To defend your taste with clients or a team, translate it into reasons. I avoid saying “I prefer”, and say “Here’s why this choice serves the objective”, “Here’s the behavior it invites”, or “Here’s the risk it removes”. I pair comps with a short rationale. I show two paths, both viable, and explain tradeoffs.
When people see the logic, taste becomes leadership, not preference.
Alexandra: Taste is a deeply individual and emotional thing—it’s hard to explain. But designers find ways to rationalize their choices, explaining why something was done a certain way through data or comparisons. The latter is often the best way to defend a decision to a stakeholder: show references where others have already done it, and it works.
I often try to make sure my taste doesn’t influence my decisions. When working with interfaces, the main thing is functionality and usefulness, not the designer’s taste. Sometimes I have to stop myself: yes, I like it and it looks beautiful, but it’s not always convenient, so I simplify it. I feel it when I add illustrations, animations, or graphics—often, the simple choice is enough. Extra visuals can overcomplicate things and cause cognitive overload.

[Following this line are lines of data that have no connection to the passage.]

open Literature.MathematicalPhysics.QuantumFieldTheory.Balaban1983to89
open Finset B6RandomWalk B6RandomWalkHom B9Thm34Ext B9Thm37Glue B9Thm37GlueCor36 B11SectG B9SectDSup B9SectDL2Decay
open B9Thm37AllNorms B9Thm37AllNormsInstances B9FromB6 B9FromB6ModelSignsOn B9SectBStepWhole B9Thm312Whole B9Thm312WholeLeaf
open B9Thm312WholeLeft B9RWSums343Holder B9RWSums346Schur B9RWSumsReadsRel B9Ineq347 B9Thm312WholeClasses B9Thm312WholeHolder
open B9Thm312WholeL2

noncomputable section

/-! ## §1 Reading level: the two typed blocks from operator-level majorants and relative co-readings -/

section Reading

variable {g : B9.Geometry} [Fintype g.Site] [DecidableEq g.Site] {R : ℝ} {H : Prop} {B : B9.Backgrounds}
variable {X Y PX PY : Type} [Fintype X] [Fintype Y] [Fintype PX] [Fintype PY]

omit [Fintype PX] [Fintype PY] in
/-- **THE L² BLOCK (3.46) OF A CO-READ KERNEL FAMILY from six block-L² bounds of printed shape**, relative reading: if the model operators
A₀, …, A₅ (types of A, ∇_UA, A∇\*_U, Δ_UA, ∇_UA∇\*_U, AΔ_U) have r1's block bounds K_L·pref6(Lʲη)ₙ·e^{−δd(y,y′)}, `K.l2 n` is co-read by Aₙ relative
to `Rel` (n06-k `L2ReadsRel`), the classes have at most m members and Lʲη, d are saturated on classes, then `L2Block K (m·m·K_L) δ U`
(n06-k's `l2line_of_blockBd_rel`, line by line). [cite: Balaban1985BackgroundPropagators, (3.46) p.398; Balaban1984PropagatorsII, (2.51)–(2.52) p.232] -/
theorem l2Block_of_blockBds_rel {K : B9.KernelFamily g B} {U : B.Cfg} {Rel : g.Site → g.Site → Prop} [DecidableRel Rel]
    {blk : X → g.Site} {blkY : Y → g.Site} {ev : g.Loc → X → ℝ} {evY : g.Loc → Y → ℝ}
    {A0 A3 A5 : Module.End ℝ (X → ℝ)} {A1 : (X → ℝ) →ₗ[ℝ] (Y → ℝ)} {A2 : (Y → ℝ) →ₗ[ℝ] (X → ℝ)} {A4 : Module.End ℝ (Y → ℝ)}
    (hRlen : ∀ a a', Rel a a' → g.len a = g.len a') (hRd₁ : ∀ a a' b, Rel a a' → g.dist a b = g.dist a' b)
    (hRd₂ : ∀ a b b', Rel b b' → g.dist a b = g.dist a b')
    {m : ℕ} (hmult : ∀ y' : g.Site, (Finset.univ.filter (fun y'' => Rel y'' y')).card ≤ m)
    {KL δ : ℝ} (hKL : 0 ≤ KL) (hlen : ∀ y : g.Site, 0 ≤ g.len y)
    (hb0 : BlockBd (g := toB6 g R H) blk blk A0 (fun (y y' : g.Site) => KL * B9.pref6 (g.len y) 0 * Real.exp (-(δ * g.dist y y'))))
    (hb1 : BlockBd (g := toB6 g R H) blk blkY A1 (fun (y y' : g.Site) => KL * B9.pref6 (g.len y) 1 * Real.exp (-(δ * g.dist y y'))))
    (hb2 : BlockBd (g := toB6 g R H) blkY blk A2 (fun (y y' : g.Site) => KL * B9.pref6 (g.len y) 2 * Real.exp (-(δ * g.dist y y'))))
    (hb3 : BlockBd (g := toB6 g R H) blk blk A3 (fun (y y' : g.Site) => KL * B9.pref6 (g.len y) 3 * Real.exp (-(δ * g.dist y y'))))
    (hb4 : BlockBd (g := toB6 g R H) blkY blkY A4 (fun (y y' : g.Site) => KL * B9.pref6 (g.len y) 4 * Real.exp (-(δ * g.dist y y'))))
    (hb5 : BlockBd (g := toB6 g R H) blk blk A5 (fun (y y' : g.Site) => KL * B9.pref6 (g.len y) 5 * Real.exp (-(δ * g.dist y y'))))
    (hl0 : L2ReadsRel (R := R) (H := H) K 0 U Rel blk blk ev A0) (hl1 : L2ReadsRel (R := R) (H := H) K 1 U Rel blkY blk ev A1)
    (hl2 : L2ReadsRel (R := R) (H := H) K 2 U Rel blk blkY evY A2) (hl3 : L2ReadsRel (R := R) (H := H) K 3 U Rel blk blk ev A3)
    (hl4 : L2ReadsRel (R := R) (H := H) K 4 U Rel blkY blkY evY A4) (hl5 : L2ReadsRel (R := R) (H := H) K 5 U Rel blk blk ev A5) :
    L2Block K (m * m * KL) δ U := by
  intro n
  fin_cases n
  · exact l2line_of_blockBd_rel hl0 hRlen hRd₁ hRd₂ hmult hKL hlen hb0
  · exact l2line_of_blockBd_rel hl1 hRlen hRd₁ hRd₂ hmult hKL hlen hb1
  · exact l2line_of_blockBd_rel hl2 hRlen hRd₁ hRd₂ hmult hKL hlen hb2
  · exact l2line_of_blockBd_rel hl3 hRlen hRd₁ hRd₂ hmult hKL hlen hb3
  · exact l2line_of_blockBd_rel hl4 hRlen hRd₁ hRd₂ hmult hKL hlen hb4
  · exact l2line_of_blockBd_rel hl5 hRlen hRd₁ hRd₂ hmult hKL hlen hb5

Taste, however, helps shape the initial picture of what I want to do at the start of a task, when looking at direct and indirect references. And of course, it’s invaluable when giving feedback to teammates—sharing different ideas for solving the same problem. Since everyone has their own taste and sense of what’s cool, many different lines of thought emerge, making the process creative and fruitful.
The reference filter
Andre: I keep a simple test: spark, strength, service.
- Spark—does it wake me up?
- Strength—does it hold up after a week in the board?

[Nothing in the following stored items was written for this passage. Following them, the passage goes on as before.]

import Mathlib
import HarnessLib
import Literature.MathematicalPhysics.KineticTheory.HardSphereEulerProofs
import Summits.AtomisticToContinuum.HydrodynamicLimit.Theses.OneFlightGossipEngine
import Summits.AtomisticToContinuum.HydrodynamicLimit.Theorems.OneFlightGossipEngineClampedCurrentsDockClampedMeasurable
import Summits.AtomisticToContinuum.HydrodynamicLimit.Theorems.OneFlightGossipEngineKineticCurrentsWindowLDSplit

/-!
# Pathwise family moduli of the clamped rows — stub `stub_sAxisNet` of line `Sketch`,
# crux `LocalClampedTransferLDAlongFamilies` (stmt-AtomisticToContinuum-17691)

Route `OneFlightGossipEngine`, sub-problem `HydrodynamicLimit`. The finite net in the family parameter `s` compares
the crux's functional at a parameter `s′` with the functional at the nearest node `s₀`, ON THE SAME good orbit. This
file supplies the two pathwise bounds that comparison needs:

* §1 the TRANSFER-CLAMPED collisional rows are linear in the test function (the clamp `ω_iω_j` does not see it) and,
  for a test function that oscillates by at most `L·d` across a contact, are bounded by `L·V·(N+1)/2` after the
  window normalisation `w⁻¹` (the landed `ClampedCurrentsDockClampedMeasurable.abs_collisionSum_clamped_le` with
  the clamp budget `ω_i·Σ(‖Δv_i‖ + |Δ‖v_i‖²|/2) ≤ τV/σ` and the scaling identity `ε_N τ/(σ w) = 1`); applied to the
  difference `φ_{s′} − φ_{s₀}` of two members of the test family (`L = K|s′ − s₀|`) this is the `s`-modulus of
  the rows;
* §2 the one-body window part of the EOS projection: if two continuous one-body integrands differ by at most
  `ω₁ + ω₂‖v‖²`, their window functionals differ by at most `ω₁·n + ω₂·(window energy)` after `w⁻¹`.

References: S. Olla, S. R. S. Varadhan, H.-T. Yau, Comm. Math. Phys. 155 (1993) §3; H. Spohn, *Large Scale Dynamics
of Interacting Particles* (1991), Part I §2.3.
-/

noncomputable section

open MeasureTheory Set Filter
open scoped ENNReal Topology BigOperators

namespace Summit.AtomisticToContinuum.HydrodynamicLimit.Theorems.LocalClampedTransferSketch

open Literature.Analysis.FluidPDE (HardSphereFlow Config HardSphereCollisionRecord)
open Literature.MathematicalPhysics.KineticTheory (T3 V3 hsDiameter)
open Literature.Analysis.FluidPDE Literature.MathematicalPhysics.KineticTheory Literature.Analysis.FunctionSpaces
open Summit.AtomisticToContinuum.HydrodynamicLimit.Theorems.ClampedCurrentsDockClampedMeasurable
  (collisionSum_eq_sum_sigma abs_collisionSum_clamped_le)

variable {σ : ℝ} {N : ℕ}

/-! ### §1 The clamped rows: linearity in the test function and the clamp budget -/

/-- **Collision sums along a good orbit over a bounded window are additive in the functional** (finitely many
collision events). -/
theorem collisionSum_sub (Φ : HardSphereFlow (Torus.geometry (Fin 3)) (hsDiameter σ N) (N + 1))
    {z : Config (N + 1) (Fin 3) T3} (hz : z ∈ Φ.good) (w : ℝ)
    (F G : HardSphereCollisionRecord (Fin 3) T3 (N + 1) → ℝ) :
    Φ.collisionSum (Ioc 0 w) F z - Φ.collisionSum (Ioc 0 w) G z = Φ.collisionSum (Ioc 0 w) (fun c => F c - G c) z := by
  simp only [collisionSum_eq_sum_sigma Φ hz (Ioc_subset_Icc_self (a := (0 : ℝ)) (b := w)), Finset.sum_sub_distrib]

/-- **The clamped row is linear in the test function**: the difference of the clamped rows with test functions
`φ′` and `φ` (same clamp weights, same impulse) is the clamped row with test function `φ′ − φ`. -/
theorem clampedRow_sub_eq (Φ : HardSphereFlow (Torus.geometry (Fin 3)) (hsDiameter σ N) (N + 1))
    {z : Config (N + 1) (Fin 3) T3} (hz : z ∈ Φ.good) (w : ℝ) (η : Fin (N + 1) → ℝ) (φ φ' : T3 → ℝ)
    (δ : V3 → V3 → ℝ) :
    Φ.collisionSum (Ioc 0 w) (fun c => η c.fst * η c.snd * ((φ' c.fstPos - φ' c.sndPos) * δ c.preVel.1 c.postVel.1) / 2) z -
      Φ.collisionSum (Ioc 0 w) (fun c => η c.fst * η c.snd * ((φ c.fstPos - φ c.sndPos) * δ c.preVel.1 c.postVel.1) / 2) z =
    Φ.collisionSum (Ioc 0 w)
      (fun c => η c.fst * η c.snd * (((φ' c.fstPos - φ c.fstPos) - (φ' c.sndPos - φ c.sndPos)) *
        δ c.preVel.1 c.postVel.1) / 2) z := by
  rw [collisionSum_sub Φ hz]
  congr 1
  funext c
  ring

/-- **The clamp budget.** With the transfer activity `act_i = (σ/τ)·S_i` and the clamp weight
`ω_i = 𝟙{act_i ≤ V}` (`σ, τ > 0`, `V ≥ 0`): `ω_i · S_i ≤ τV/σ`. -/
theorem clampWeight_mul_le {σ τ V S : ℝ} (hσ : 0 < σ) (hτ : 0 < τ) (hV : 0 ≤ V) :
    (if σ / τ * S ≤ V then (1 : ℝ) else 0) * S ≤ τ * V / σ := by
  split_ifs with h
  · rw [one_mul]
    have h' : S = τ / σ * (σ / τ * S) := by field_simp
    rw [h']
    calc τ / σ * (σ / τ * S) ≤ τ / σ * V := mul_le_mul_of_nonneg_left h (by positivity)
      _ = τ * V / σ := by ring
  · rw [zero_mul]; positivity

/-- The clamp weight is `0` or `1`. -/
theorem clampWeight_eq_zero_or_one (a V : ℝ) : (if a ≤ V then (1 : ℝ) else 0) = 0 ∨ (if a ≤ V then (1 : ℝ) else 0) = 1 := by
  split_ifs <;> simp

/-- **The scaling identity** `ε_N · (N+1) · (τV/σ) / 2 · w⁻¹ = V(N+1)/2` (`ε_N = σ(N+1)^{-1/3}`, `w = τ(N+1)^{-1/3}`). -/
theorem hsDiameter_budget_eq {σ τ : ℝ} (hσ : 0 < σ) (hτ : 0 < τ) (N : ℕ) (L V : ℝ) :
    (τ * ((N : ℝ) + 1) ^ (-(1 / 3 : ℝ)))⁻¹ * (L * hsDiameter σ N * ((N : ℝ) + 1) * (τ * V / σ) / 2) =
      L * V * ((N : ℝ) + 1) / 2 := by
  have hN : (0 : ℝ) < (N : ℝ) + 1 := by positivity
  have hr : 0 < ((N : ℝ) + 1) ^ (-(1 / 3 : ℝ)) := Real.rpow_pos_of_pos hN _
  rw [hsDiameter, Nat.cast_add_one]
  field_simp

/-- **The clamped row with an `L`-Lipschitz (across contacts, minimal-image distance) test function is at most
`L·V·(N+1)/2` after the window normalisation**, on every good orbit (`σ, τ > 0`, `V ≥ 0`; the impulse `δ` dominated
by the transfer impulse). This is the pathwise `s`-modulus of the momentum and energy rows once `ψ = φ_{s′} − φ_{s₀}`
and `L = K|s′ − s₀|`. -/
theorem abs_inv_window_mul_clampedRow_le {σ τ V L : ℝ} (hσ : 0 < σ) (hτ : 0 < τ) (hV : 0 ≤ V) (hL : 0 ≤ L) {N : ℕ}
    (Φ : HardSphereFlow (Torus.geometry (Fin 3)) (hsDiameter σ N) (N + 1)) {z : Config (N + 1) (Fin 3) T3}
    (hz : z ∈ Φ.good) {ψ : T3 → ℝ} (hψ : ∀ x y, |ψ x - ψ y| ≤ L * Torus.euclidDist x y) {δ : V3 → V3 → ℝ}
    (hδ : ∀ v v', |δ v v'| ≤ ‖v' - v‖ + |‖v'‖ ^ 2 - ‖v‖ ^ 2| / 2) :
    |(τ * ((N : ℝ) + 1) ^ (-(1 / 3 : ℝ)))⁻¹ *
        Φ.collisionSum (Ioc 0 (τ * ((N : ℝ) + 1) ^ (-(1 / 3 : ℝ))))
          (fun c => (if σ / τ * Φ.collisionSum (Ioc 0 (τ * ((N : ℝ) + 1) ^ (-(1 / 3 : ℝ))))
                (fun c' => if c'.fst = c.fst then ‖c'.postVel.1 - c'.preVel.1‖ +
                  |‖c'.postVel.1‖ ^ 2 - ‖c'.preVel.1‖ ^ 2| / 2 else 0) z ≤ V then (1 : ℝ) else 0) *
            (if σ / τ * Φ.collisionSum (Ioc 0 (τ * ((N : ℝ) + 1) ^ (-(1 / 3 : ℝ))))
                (fun c' => if c'.fst = c.snd then ‖c'.postVel.1 - c'.preVel.1‖ +
                  |‖c'.postVel.1‖ ^ 2 - ‖c'.preVel.1‖ ^ 2| / 2 else 0) z ≤ V then (1 : ℝ) else 0) *
            ((ψ c.fstPos - ψ c.sndPos) * δ c.preVel.1 c.postVel.1) / 2) z| ≤
      L * V * ((N : ℝ) + 1) / 2 := by
  set w : ℝ := τ * ((N : ℝ) + 1) ^ (-(1 / 3 : ℝ)) with hw
  have hwpos : 0 < w := mul_pos hτ (Real.rpow_pos_of_pos (by positivity) _)
  set S : Fin (N + 1) → ℝ := fun i => Φ.collisionSum (Ioc 0 w)
    (fun c' => if c'.fst = i then ‖c'.postVel.1 - c'.preVel.1‖ + |‖c'.postVel.1‖ ^ 2 - ‖c'.preVel.1‖ ^ 2| / 2
      else 0) z with hS
  set η : Fin (N + 1) → ℝ := fun i => if σ / τ * S i ≤ V then (1 : ℝ) else 0 with hη
  have hηv : ∀ i, η i = 0 ∨ η i = 1 := fun i => clampWeight_eq_zero_or_one _ _
  have hB : ∀ i, η i * S i ≤ τ * V / σ := fun i => clampWeight_mul_le hσ hτ hV
  have key := abs_collisionSum_clamped_le hσ Φ hz hL hψ hδ hηv (w := w) (B := τ * V / σ) hB
  rw [abs_mul, abs_of_pos (inv_pos.2 hwpos)]
  calc w⁻¹ * |Φ.collisionSum (Ioc 0 w)
          (fun c => η c.fst * η c.snd * ((ψ c.fstPos - ψ c.sndPos) * δ c.preVel.1 c.postVel.1) / 2) z|
      ≤ w⁻¹ * (L * hsDiameter σ N * ((N : ℝ) + 1) * (τ * V / σ) / 2) :=
        mul_le_mul_of_nonneg_left key (inv_pos.2 hwpos).le
    _ = L * V * ((N : ℝ) + 1) / 2 := hsDiameter_budget_eq hσ hτ N L V

/-! ### §2 The one-body window part -/

/-- **Window functionals of two close one-body integrands are close**: on a good orbit, for continuous `G, G′` with
`|G − G′| ≤ ω₁ + ω₂‖v‖²` pointwise (any real `ω₁, ω₂`) and `w > 0`,
`|w⁻¹(∫₀ʷ Σᵢ G(Φ_r z i) dr − ∫₀ʷ Σᵢ G′(Φ_r z i) dr)| ≤ ω₁·n + ω₂·Σᵢ w⁻¹∫₀ʷ ‖vᵢ(r)‖² dr`. -/
theorem abs_inv_window_mul_sub_le {ε : ℝ} {n : ℕ} (Φ : HardSphereFlow (Torus.geometry (Fin 3)) ε n)
    {z : Config n (Fin 3) T3} (hz : z ∈ Φ.good) {G G' : T3 × V3 → ℝ} (hG : Continuous G) (hG' : Continuous G')
    {ω₁ ω₂ : ℝ} (hdiff : ∀ y, |G y - G' y| ≤ ω₁ + ω₂ * ‖y.2‖ ^ 2) {w : ℝ} (hw : 0 < w) :
    |w⁻¹ * ((∫ r in (0 : ℝ)..w, ∑ i, G (Φ.flow r z i)) - ∫ r in (0 : ℝ)..w, ∑ i, G' (Φ.flow r z i))| ≤
      ω₁ * n + ω₂ * ∑ i, w⁻¹ * ∫ r in (0 : ℝ)..w, ‖(Φ.flow r z i).2‖ ^ 2 := by
  have hE : Continuous fun y : T3 × V3 => ‖y.2‖ ^ 2 := by fun_prop
  have hIG : ∀ i, IntervalIntegrable (fun r => G (Φ.flow r z i)) volume 0 w := fun i =>
    intervalIntegrable_comp_orbit Φ hz hG i 0 w
  have hIG' : ∀ i, IntervalIntegrable (fun r => G' (Φ.flow r z i)) volume 0 w := fun i =>
    intervalIntegrable_comp_orbit Φ hz hG' i 0 w
  have hIE : ∀ i, IntervalIntegrable (fun r => ‖(Φ.flow r z i).2‖ ^ 2) volume 0 w := fun i =>
    intervalIntegrable_comp_orbit Φ hz hE i 0 w
  -- the difference as a sum of window integrals of `G − G′`
  have hsub : (∫ r in (0 : ℝ)..w, ∑ i, G (Φ.flow r z i)) - ∫ r in (0 : ℝ)..w, ∑ i, G' (Φ.flow r z i) =
      ∑ i, ∫ r in (0 : ℝ)..w, (G (Φ.flow r z i) - G' (Φ.flow r z i)) := by
    rw [intervalIntegral.integral_finsetSum fun i _ => hIG i, intervalIntegral.integral_finsetSum fun i _ => hIG' i,
      ← Finset.sum_sub_distrib]
    exact Finset.sum_congr rfl fun i _ => (intervalIntegral.integral_sub (hIG i) (hIG' i)).symm
  -- each window integral of the difference is at most `ω₁ w + ω₂ ∫ ‖vᵢ‖²`
  have hi : ∀ i, |∫ r in (0 : ℝ)..w, (G (Φ.flow r z i) - G' (Φ.flow r z i))| ≤
      w * ω₁ + ω₂ * ∫ r in (0 : ℝ)..w, ‖(Φ.flow r z i).2‖ ^ 2 := by
    intro i
    have h := intervalIntegral.norm_integral_le_of_norm_le hw.le
      (ae_of_all _ fun r _ => (Real.norm_eq_abs _).trans_le (hdiff (Φ.flow r z i)))
      ((intervalIntegrable_const (c := ω₁)).add ((hIE i).const_mul ω₂))
    rw [intervalIntegral.integral_add (intervalIntegrable_const (c := ω₁)) ((hIE i).const_mul ω₂),
      intervalIntegral.integral_const, intervalIntegral.integral_const_mul, sub_zero, smul_eq_mul,
      Real.norm_eq_abs] at h
    exact h
  rw [hsub, abs_mul, abs_of_pos (inv_pos.2 hw), Finset.mul_sum]
  calc w⁻¹ * |∑ i, ∫ r in (0 : ℝ)..w, (G (Φ.flow r z i) - G' (Φ.flow r z i))|
      ≤ w⁻¹ * ∑ i, |∫ r in (0 : ℝ)..w, (G (Φ.flow r z i) - G' (Φ.flow r z i))| :=
        mul_le_mul_of_nonneg_left (Finset.abs_sum_le_sum_abs _ _) (inv_pos.2 hw).le
    _ ≤ w⁻¹ * ∑ i, (w * ω₁ + ω₂ * ∫ r in (0 : ℝ)..w, ‖(Φ.flow r z i).2‖ ^ 2) :=
        mul_le_mul_of_nonneg_left (Finset.sum_le_sum fun i _ => hi i) (inv_pos.2 hw).le
    _ = ω₁ * n + ∑ i, ω₂ * (w⁻¹ * ∫ r in (0 : ℝ)..w, ‖(Φ.flow r z i).2‖ ^ 2) := by
        rw [Finset.sum_add_distrib, Finset.sum_const, Finset.card_univ, Fintype.card_fin, nsmul_eq_mul, mul_add,
          Finset.mul_sum]
        congr 1
        · field_simp
        · exact Finset.sum_congr rfl fun i _ => by ring

/-- **Registered pathwise prelim of stub `stub_sAxisNet`** (line `Sketch`, crux `LocalClampedTransferLDAlongFamilies`):
the one-body window comparison of §2 in the shape the net consumes. -/
theorem stub_sAxisNetPathwise :
    ∀ (ε : ℝ) (n : ℕ) (Φ : HardSphereFlow (Torus.geometry (Fin 3)) ε n) (z : Config n (Fin 3) T3), z ∈ Φ.good →
      ∀ (G G' : T3 × V3 → ℝ), Continuous G → Continuous G' → ∀ (ω₁ ω₂ : ℝ),
      (∀ y, |G y - G' y| ≤ ω₁ + ω₂ * ‖y.2‖ ^ 2) → ∀ w : ℝ, 0 < w →
      |w⁻¹ * ((∫ r in (0 : ℝ)..w, ∑ i, G (Φ.flow r z i)) - ∫ r in (0 : ℝ)..w, ∑ i, G' (Φ.flow r z i))| ≤
        ω₁ * n + ω₂ * ∑ i, w⁻¹ * ∫ r in (0 : ℝ)..w, ‖(Φ.flow r z i).2‖ ^ 2 :=
  fun _ _ Φ _ hz _ _ hG hG' _ _ hdiff _ hw => abs_inv_window_mul_sub_le Φ hz hG hG' hdiff hw

end Summit.AtomisticToContinuum.HydrodynamicLimit.Theorems.LocalClampedTransferSketch

end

- Service—does it move this specific project forward?
If it passes all three, it stays. I also watch my ratios: not all work from the same studio, not only glossy campaigns, but a mix of timeless, timely, and odd. The odd piece often unlocks the route.
At Savee we treat moodboards like instruments. You learn scales, you play daily, record ideas, remix references, get your ear in tune. Taste grows with practice. Build, edit, repeat. The work gets cleaner, your voice gets clearer, and decisions get faster.
Mariia: When I look for references, it can be anything—not necessarily smart, ethical, tasteful, or even from the world of design. I often find useful principles in architecture, street signs, or old ads. Some unexpected phenomenon can spark an idea or association, and that’s something I really enjoy in my work.

Alexandra: I pay close attention to myself and try not to over-rationalize my emotional response, it takes away the magic. So if I think, “Oh, that’s cool,” it goes into my collection of references.